▸ **TASK STATEMENT**
Transcribe, word for word and without additions, each line below from the one containing "IsIntegral N ∧" through the one containing "(the strong resolution", both ends included.

====== EXTRACTED ENTRIES

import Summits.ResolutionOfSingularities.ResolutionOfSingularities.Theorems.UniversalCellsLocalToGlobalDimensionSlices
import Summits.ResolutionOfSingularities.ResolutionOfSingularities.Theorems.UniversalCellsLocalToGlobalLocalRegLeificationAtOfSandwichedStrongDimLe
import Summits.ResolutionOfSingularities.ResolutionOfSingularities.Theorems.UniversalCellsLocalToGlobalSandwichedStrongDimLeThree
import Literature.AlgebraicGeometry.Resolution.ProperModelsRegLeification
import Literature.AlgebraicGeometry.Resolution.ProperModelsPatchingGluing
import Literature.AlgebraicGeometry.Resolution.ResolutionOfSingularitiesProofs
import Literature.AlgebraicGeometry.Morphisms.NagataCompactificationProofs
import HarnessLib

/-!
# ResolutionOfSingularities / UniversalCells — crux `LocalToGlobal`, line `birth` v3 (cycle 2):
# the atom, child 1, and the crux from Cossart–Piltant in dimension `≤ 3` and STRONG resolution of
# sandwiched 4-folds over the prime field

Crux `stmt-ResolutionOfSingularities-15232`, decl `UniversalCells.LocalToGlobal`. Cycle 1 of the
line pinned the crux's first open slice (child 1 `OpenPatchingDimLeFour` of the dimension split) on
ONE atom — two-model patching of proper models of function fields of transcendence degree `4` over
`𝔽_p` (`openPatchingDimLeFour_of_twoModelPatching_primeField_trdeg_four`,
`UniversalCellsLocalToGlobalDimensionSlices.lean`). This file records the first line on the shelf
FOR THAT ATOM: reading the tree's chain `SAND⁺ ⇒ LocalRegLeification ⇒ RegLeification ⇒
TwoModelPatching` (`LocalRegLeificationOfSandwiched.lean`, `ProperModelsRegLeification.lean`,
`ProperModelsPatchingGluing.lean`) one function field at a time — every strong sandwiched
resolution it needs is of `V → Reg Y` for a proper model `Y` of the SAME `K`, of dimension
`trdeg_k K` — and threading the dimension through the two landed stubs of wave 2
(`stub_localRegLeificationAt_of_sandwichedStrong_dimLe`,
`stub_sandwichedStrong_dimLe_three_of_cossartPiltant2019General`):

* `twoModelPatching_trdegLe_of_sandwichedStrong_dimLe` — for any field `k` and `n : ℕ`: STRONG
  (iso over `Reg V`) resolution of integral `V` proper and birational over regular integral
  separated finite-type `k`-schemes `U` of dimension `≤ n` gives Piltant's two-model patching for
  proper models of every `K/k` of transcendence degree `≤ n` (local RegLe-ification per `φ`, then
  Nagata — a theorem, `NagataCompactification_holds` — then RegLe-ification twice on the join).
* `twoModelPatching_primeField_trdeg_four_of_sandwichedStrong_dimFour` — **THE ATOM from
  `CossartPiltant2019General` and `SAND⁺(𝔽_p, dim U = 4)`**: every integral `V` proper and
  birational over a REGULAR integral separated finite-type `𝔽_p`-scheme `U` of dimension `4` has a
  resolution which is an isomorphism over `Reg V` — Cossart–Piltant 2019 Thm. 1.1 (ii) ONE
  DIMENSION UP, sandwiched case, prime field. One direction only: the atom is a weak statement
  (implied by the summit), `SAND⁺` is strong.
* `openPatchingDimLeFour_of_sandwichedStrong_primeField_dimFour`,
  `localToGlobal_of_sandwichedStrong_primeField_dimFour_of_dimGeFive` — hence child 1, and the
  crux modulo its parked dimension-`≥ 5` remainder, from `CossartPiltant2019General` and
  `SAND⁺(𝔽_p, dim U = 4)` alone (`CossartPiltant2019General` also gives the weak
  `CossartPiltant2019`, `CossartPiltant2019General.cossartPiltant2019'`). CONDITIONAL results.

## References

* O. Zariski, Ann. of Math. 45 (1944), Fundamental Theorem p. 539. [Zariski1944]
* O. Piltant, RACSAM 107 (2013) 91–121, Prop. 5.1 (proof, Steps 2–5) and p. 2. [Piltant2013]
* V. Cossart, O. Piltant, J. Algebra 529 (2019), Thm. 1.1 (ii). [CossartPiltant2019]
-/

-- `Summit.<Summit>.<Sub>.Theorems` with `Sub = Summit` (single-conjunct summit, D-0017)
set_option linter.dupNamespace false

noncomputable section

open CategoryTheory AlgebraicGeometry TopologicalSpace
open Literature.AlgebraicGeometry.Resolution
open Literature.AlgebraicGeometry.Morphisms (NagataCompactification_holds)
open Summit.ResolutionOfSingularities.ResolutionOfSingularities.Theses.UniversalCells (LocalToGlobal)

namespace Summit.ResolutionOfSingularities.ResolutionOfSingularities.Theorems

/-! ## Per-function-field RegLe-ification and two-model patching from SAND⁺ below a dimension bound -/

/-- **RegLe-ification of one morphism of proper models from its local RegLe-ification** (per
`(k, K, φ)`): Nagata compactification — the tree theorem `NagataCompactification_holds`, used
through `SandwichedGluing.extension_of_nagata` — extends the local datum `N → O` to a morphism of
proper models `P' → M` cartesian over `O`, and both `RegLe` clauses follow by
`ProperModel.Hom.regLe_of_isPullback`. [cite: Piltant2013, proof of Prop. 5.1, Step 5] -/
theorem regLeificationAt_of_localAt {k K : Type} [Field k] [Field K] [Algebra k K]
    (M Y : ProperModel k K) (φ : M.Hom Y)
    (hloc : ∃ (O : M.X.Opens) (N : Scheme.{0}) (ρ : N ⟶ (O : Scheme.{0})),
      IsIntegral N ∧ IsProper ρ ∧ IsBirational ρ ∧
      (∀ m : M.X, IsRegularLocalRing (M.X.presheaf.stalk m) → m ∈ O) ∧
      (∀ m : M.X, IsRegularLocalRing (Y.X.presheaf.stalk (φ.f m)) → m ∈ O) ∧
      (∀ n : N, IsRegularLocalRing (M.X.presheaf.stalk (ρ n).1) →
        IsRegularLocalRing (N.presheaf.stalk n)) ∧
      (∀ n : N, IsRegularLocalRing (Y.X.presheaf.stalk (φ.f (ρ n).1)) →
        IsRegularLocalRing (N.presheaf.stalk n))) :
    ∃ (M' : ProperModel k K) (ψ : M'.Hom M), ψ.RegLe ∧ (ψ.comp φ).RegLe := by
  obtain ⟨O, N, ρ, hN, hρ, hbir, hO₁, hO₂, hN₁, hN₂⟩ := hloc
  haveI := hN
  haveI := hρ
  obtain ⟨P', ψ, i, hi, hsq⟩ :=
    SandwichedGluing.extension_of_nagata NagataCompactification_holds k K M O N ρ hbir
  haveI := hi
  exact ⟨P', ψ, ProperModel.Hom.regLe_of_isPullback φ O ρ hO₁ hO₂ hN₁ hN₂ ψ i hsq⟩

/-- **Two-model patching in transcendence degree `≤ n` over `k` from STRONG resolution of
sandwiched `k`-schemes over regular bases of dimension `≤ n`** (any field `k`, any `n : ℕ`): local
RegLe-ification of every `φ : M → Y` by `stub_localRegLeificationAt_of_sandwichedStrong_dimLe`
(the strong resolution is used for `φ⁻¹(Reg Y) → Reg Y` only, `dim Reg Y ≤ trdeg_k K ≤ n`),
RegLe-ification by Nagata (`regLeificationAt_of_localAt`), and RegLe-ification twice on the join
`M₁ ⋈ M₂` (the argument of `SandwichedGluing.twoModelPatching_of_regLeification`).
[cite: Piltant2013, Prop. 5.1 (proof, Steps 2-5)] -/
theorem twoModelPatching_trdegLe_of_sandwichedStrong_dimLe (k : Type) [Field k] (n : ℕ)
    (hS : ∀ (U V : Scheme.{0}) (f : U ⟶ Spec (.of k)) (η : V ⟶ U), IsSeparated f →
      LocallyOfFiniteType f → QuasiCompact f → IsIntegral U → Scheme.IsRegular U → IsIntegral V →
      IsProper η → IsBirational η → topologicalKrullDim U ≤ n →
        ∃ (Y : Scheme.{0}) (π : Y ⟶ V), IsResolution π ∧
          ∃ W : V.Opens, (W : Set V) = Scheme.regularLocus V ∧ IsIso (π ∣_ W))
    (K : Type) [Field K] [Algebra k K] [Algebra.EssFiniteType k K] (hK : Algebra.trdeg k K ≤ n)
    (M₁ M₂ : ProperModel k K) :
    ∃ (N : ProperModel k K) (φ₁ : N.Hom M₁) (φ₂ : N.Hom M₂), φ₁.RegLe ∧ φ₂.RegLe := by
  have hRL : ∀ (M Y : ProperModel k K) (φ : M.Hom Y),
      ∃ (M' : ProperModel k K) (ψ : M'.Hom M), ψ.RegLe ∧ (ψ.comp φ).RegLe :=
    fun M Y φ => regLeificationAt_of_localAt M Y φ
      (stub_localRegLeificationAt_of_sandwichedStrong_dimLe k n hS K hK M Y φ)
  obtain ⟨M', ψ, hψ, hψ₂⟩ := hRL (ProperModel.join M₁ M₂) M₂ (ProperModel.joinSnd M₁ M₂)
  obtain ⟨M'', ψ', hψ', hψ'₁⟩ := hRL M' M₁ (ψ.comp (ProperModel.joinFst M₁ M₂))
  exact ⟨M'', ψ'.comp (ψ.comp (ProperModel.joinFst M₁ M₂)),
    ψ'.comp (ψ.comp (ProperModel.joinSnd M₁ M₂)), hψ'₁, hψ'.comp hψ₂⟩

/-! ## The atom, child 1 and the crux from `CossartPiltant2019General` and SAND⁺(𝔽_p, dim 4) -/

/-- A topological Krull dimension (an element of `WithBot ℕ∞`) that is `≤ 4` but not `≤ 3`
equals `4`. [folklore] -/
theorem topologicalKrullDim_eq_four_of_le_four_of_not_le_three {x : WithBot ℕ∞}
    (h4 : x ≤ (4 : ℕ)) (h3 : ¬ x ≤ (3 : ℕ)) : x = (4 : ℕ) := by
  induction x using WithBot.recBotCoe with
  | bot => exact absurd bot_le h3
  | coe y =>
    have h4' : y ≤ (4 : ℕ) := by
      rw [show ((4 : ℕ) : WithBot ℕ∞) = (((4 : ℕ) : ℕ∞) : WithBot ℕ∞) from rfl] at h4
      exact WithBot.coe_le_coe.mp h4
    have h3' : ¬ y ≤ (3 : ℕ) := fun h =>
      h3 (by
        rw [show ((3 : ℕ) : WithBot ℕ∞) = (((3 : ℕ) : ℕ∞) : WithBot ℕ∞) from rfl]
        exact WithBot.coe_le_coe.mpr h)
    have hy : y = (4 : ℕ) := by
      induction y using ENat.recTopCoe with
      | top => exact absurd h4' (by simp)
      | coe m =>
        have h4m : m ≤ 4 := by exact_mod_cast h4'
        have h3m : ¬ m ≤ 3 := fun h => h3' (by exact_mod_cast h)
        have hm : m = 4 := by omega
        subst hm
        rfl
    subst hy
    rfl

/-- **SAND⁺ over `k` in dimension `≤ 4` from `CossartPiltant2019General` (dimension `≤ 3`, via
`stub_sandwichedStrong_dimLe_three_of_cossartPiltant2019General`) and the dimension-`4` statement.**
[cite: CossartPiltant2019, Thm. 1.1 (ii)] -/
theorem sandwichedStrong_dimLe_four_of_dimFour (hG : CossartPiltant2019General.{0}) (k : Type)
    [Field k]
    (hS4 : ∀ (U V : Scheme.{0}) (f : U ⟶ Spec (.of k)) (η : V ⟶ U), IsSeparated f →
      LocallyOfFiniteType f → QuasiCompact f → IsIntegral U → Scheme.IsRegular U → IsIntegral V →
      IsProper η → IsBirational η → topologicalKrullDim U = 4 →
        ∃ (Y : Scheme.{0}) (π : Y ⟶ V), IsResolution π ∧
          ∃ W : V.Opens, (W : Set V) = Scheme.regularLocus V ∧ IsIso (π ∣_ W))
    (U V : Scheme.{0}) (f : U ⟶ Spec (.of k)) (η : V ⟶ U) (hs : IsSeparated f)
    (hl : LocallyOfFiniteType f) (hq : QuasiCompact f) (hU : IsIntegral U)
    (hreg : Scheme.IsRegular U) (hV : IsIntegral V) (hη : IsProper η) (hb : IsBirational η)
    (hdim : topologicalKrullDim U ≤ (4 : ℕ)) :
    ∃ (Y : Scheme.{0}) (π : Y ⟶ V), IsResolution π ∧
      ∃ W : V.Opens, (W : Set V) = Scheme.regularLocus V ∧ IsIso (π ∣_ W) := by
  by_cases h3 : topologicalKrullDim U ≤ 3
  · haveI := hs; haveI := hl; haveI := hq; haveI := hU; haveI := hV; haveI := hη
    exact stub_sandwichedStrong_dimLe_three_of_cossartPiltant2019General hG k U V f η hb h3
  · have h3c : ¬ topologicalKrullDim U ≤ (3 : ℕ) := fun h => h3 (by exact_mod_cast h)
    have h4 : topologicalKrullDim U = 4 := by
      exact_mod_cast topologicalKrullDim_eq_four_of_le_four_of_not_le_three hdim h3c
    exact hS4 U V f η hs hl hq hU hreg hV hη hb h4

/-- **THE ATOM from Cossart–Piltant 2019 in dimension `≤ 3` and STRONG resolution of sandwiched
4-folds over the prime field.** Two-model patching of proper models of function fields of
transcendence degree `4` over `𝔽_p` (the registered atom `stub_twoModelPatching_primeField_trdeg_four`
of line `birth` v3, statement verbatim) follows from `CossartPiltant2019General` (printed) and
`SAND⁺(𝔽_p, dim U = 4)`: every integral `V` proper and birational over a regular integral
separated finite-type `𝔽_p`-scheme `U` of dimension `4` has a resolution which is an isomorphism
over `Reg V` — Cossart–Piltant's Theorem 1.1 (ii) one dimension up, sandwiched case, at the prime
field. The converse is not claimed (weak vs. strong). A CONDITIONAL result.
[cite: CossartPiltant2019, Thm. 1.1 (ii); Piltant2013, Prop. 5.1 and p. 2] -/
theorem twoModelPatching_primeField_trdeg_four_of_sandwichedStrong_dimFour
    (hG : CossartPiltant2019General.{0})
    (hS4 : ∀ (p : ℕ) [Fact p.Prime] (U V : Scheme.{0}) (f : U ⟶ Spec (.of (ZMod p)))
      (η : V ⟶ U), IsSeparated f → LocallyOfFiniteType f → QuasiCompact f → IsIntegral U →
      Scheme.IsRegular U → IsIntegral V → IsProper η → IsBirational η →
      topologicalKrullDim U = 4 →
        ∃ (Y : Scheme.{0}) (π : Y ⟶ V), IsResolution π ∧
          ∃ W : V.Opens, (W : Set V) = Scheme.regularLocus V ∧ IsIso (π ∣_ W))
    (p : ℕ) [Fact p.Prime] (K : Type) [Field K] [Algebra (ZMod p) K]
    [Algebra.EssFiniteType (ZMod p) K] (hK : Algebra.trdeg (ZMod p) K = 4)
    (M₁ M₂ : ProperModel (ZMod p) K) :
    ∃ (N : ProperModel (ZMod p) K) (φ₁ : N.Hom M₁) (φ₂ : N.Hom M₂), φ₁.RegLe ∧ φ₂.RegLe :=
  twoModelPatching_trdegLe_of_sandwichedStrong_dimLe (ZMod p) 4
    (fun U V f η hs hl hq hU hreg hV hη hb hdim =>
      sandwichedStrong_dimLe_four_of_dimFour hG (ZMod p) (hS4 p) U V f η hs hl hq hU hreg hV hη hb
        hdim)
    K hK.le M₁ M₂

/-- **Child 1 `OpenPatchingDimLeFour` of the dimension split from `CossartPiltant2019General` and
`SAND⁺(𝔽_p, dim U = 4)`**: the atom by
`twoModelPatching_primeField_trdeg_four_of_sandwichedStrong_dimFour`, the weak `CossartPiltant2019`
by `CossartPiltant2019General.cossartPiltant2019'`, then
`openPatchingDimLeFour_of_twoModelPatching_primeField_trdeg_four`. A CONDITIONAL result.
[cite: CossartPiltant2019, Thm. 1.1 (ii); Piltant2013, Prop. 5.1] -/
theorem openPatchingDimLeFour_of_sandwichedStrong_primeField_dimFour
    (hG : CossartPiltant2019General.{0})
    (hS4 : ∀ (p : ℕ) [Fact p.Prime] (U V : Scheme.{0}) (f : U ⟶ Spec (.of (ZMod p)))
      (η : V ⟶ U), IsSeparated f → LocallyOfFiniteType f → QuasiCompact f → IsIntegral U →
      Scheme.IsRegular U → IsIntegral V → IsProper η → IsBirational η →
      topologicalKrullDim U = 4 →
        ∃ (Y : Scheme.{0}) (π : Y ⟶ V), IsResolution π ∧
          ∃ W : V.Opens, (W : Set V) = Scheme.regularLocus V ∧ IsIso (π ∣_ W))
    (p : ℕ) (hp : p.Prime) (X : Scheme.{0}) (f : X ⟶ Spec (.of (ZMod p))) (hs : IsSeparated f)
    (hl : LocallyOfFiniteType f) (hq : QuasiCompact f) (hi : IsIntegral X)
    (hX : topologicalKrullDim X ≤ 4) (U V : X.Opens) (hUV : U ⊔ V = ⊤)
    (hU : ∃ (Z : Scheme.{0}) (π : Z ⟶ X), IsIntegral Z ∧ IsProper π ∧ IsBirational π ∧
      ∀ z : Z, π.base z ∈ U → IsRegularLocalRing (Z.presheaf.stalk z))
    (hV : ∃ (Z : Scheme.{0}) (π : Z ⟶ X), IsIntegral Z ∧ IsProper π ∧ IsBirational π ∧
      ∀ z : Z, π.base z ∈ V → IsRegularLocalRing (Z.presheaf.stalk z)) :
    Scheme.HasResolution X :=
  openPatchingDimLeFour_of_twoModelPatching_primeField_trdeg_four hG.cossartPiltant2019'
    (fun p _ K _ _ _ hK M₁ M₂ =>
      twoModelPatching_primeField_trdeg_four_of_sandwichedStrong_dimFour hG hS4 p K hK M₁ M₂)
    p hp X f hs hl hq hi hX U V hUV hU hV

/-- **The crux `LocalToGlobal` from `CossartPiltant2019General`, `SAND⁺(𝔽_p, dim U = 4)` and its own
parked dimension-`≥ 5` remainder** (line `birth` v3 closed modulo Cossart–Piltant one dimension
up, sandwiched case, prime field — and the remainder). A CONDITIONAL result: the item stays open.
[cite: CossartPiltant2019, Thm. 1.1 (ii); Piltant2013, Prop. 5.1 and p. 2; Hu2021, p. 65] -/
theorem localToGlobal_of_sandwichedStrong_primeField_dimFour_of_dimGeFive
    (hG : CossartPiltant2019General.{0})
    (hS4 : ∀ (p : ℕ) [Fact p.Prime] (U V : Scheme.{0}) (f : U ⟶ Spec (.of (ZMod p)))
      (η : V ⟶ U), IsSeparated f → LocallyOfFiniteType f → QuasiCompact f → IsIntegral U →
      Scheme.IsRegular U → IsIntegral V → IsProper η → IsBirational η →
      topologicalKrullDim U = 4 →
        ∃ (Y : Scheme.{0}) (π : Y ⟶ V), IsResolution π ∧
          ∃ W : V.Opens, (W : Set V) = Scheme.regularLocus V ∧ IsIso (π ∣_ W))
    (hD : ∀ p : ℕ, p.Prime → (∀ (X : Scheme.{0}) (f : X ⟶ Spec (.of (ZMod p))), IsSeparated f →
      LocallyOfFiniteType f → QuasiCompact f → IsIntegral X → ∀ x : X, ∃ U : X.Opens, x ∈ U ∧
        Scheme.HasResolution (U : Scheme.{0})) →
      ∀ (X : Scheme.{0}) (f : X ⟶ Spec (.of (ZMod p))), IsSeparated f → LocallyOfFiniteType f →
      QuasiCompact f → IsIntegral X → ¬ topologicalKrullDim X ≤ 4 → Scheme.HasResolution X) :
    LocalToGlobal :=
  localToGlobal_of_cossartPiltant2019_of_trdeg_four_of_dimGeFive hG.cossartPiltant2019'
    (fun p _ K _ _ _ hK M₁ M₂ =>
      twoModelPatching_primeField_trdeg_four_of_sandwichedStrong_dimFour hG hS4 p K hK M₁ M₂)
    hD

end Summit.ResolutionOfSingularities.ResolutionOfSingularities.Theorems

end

============

▸ **RESULT OF THIS TASK**
      IsIntegral N ∧ IsProper ρ ∧ IsBirational ρ ∧
      (∀ m : M.X, IsRegularLocalRing (M.X.presheaf.stalk m) → m ∈ O) ∧
      (∀ m : M.X, IsRegularLocalRing (Y.X.presheaf.stalk (φ.f m)) → m ∈ O) ∧
      (∀ n : N, IsRegularLocalRing (M.X.presheaf.stalk (ρ n).1) →
        IsRegularLocalRing (N.presheaf.stalk n)) ∧
      (∀ n : N, IsRegularLocalRing (Y.X.presheaf.stalk (φ.f (ρ n).1)) →
        IsRegularLocalRing (N.presheaf.stalk n))) :
    ∃ (M' : ProperModel k K) (ψ : M'.Hom M), ψ.RegLe ∧ (ψ.comp φ).RegLe := by
  obtain ⟨O, N, ρ, hN, hρ, hbir, hO₁, hO₂, hN₁, hN₂⟩ := hloc
  haveI := hN
  haveI := hρ
  obtain ⟨P', ψ, i, hi, hsq⟩ :=
    SandwichedGluing.extension_of_nagata NagataCompactification_holds k K M O N ρ hbir
  haveI := hi
  exact ⟨P', ψ, ProperModel.Hom.regLe_of_isPullback φ O ρ hO₁ hO₂ hN₁ hN₂ ψ i hsq⟩

/-- **Two-model patching in transcendence degree `≤ n` over `k` from STRONG resolution of
sandwiched `k`-schemes over regular bases of dimension `≤ n`** (any field `k`, any `n : ℕ`): local
RegLe-ification of every `φ : M → Y` by `stub_localRegLeificationAt_of_sandwichedStrong_dimLe`
(the strong resolution is used for `φ⁻¹(Reg Y) → Reg Y` only, `dim Reg Y ≤ trdeg_k K ≤ n`),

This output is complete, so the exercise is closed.